■ **TASK GOAL**: Only the number is needed. Please count the lines below in which the word "Function" occurs.

■ **MATERIAL FOR THE TASK**:
┌────────

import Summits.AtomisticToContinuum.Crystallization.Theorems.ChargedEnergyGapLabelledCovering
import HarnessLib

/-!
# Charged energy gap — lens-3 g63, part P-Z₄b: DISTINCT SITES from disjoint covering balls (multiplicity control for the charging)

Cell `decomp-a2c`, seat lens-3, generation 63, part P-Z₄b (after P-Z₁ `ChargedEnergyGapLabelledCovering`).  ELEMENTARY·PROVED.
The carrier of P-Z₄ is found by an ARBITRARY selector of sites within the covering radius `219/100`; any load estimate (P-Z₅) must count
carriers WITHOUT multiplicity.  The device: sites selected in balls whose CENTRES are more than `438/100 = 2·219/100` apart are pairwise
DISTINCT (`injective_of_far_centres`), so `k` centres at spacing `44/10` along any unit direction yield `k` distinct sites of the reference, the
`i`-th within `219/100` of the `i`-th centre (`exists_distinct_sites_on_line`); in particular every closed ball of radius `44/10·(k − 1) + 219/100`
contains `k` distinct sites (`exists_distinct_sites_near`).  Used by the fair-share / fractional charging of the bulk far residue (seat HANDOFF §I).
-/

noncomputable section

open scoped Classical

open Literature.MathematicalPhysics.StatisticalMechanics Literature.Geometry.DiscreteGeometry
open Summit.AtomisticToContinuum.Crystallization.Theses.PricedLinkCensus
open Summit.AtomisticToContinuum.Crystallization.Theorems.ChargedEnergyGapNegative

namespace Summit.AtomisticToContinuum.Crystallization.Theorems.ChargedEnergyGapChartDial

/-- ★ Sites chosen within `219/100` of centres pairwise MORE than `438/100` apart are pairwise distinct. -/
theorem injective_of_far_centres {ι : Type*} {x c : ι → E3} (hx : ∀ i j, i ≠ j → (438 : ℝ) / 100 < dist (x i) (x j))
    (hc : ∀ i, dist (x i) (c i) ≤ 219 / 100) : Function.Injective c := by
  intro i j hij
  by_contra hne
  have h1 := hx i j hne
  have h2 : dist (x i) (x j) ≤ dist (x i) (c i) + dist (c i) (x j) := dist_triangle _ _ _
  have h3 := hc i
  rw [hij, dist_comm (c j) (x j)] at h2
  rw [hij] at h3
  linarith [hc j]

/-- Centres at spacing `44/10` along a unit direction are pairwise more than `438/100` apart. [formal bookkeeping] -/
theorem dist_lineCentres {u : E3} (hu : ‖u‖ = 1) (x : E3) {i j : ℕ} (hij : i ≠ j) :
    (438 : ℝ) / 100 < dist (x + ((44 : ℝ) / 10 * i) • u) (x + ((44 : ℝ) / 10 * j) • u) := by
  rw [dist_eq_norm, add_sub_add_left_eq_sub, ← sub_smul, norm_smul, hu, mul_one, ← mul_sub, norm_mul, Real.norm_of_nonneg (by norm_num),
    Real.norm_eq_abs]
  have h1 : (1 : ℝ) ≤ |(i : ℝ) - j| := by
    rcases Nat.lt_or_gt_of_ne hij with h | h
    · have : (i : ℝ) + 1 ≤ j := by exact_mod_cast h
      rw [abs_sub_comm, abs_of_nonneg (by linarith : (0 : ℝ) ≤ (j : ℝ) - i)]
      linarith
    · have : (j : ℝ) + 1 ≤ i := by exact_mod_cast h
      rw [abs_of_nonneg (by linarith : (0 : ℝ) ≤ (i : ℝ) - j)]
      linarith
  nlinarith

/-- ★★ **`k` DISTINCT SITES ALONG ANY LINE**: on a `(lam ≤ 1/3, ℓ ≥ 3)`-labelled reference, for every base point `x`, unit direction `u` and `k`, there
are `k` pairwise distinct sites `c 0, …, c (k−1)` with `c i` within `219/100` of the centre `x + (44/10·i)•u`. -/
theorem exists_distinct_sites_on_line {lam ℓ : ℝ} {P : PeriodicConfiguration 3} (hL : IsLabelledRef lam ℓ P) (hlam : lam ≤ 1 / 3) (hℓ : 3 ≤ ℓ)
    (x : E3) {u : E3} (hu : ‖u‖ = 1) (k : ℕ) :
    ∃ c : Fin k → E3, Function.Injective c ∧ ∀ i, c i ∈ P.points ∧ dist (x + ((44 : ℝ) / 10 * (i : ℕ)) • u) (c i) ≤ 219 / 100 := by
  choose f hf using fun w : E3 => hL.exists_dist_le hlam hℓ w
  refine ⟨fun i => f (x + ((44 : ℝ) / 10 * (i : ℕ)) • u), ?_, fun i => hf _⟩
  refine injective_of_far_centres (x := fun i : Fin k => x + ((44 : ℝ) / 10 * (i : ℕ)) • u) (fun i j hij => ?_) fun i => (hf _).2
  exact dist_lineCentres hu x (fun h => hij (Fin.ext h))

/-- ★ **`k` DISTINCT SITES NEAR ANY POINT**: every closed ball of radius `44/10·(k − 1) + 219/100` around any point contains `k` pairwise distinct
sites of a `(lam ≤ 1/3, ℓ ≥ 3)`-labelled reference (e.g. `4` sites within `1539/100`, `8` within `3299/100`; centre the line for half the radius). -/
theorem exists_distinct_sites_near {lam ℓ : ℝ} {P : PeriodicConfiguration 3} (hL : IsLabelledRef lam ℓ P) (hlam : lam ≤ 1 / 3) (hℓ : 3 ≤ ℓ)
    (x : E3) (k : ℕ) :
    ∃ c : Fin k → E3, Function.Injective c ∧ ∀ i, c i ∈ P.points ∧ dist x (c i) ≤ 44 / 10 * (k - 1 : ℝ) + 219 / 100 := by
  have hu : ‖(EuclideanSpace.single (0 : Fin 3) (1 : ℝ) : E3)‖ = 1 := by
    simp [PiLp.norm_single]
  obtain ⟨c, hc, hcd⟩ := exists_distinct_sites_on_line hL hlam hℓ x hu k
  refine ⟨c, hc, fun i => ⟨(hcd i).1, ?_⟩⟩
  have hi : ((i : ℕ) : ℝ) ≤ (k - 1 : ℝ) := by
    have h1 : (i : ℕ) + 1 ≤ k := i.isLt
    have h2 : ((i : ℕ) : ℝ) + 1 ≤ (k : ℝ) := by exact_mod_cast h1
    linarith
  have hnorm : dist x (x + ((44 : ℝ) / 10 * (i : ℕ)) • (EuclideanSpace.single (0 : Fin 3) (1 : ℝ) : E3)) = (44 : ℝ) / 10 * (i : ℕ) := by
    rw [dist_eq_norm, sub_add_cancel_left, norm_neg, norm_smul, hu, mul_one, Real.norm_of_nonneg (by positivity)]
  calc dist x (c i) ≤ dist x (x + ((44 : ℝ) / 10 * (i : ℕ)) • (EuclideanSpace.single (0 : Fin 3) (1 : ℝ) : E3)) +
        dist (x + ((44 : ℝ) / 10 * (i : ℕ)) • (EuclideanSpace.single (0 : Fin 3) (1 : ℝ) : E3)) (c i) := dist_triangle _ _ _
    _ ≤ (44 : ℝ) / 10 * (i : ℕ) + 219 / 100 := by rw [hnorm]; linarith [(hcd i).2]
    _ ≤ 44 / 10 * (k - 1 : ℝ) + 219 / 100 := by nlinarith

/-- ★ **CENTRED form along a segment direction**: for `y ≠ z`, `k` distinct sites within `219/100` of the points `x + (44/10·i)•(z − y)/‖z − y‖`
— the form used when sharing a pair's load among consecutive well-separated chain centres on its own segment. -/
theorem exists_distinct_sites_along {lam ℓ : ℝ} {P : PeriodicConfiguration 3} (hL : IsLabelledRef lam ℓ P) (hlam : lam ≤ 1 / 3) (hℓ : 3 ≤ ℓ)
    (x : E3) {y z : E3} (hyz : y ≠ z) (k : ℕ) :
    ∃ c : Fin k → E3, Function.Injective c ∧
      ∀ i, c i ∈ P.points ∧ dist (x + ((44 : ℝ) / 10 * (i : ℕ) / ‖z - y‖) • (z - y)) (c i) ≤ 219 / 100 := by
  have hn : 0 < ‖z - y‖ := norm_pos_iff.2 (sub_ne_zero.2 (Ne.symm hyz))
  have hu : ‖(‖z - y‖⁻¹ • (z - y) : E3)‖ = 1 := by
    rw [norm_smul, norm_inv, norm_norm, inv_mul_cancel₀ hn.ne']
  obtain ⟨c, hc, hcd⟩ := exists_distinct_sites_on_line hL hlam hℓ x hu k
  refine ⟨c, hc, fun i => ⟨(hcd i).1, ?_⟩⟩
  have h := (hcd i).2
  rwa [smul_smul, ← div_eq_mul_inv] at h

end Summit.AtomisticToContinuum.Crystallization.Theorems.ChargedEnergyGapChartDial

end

└────────

■ **EXERCISE RESULT**: 4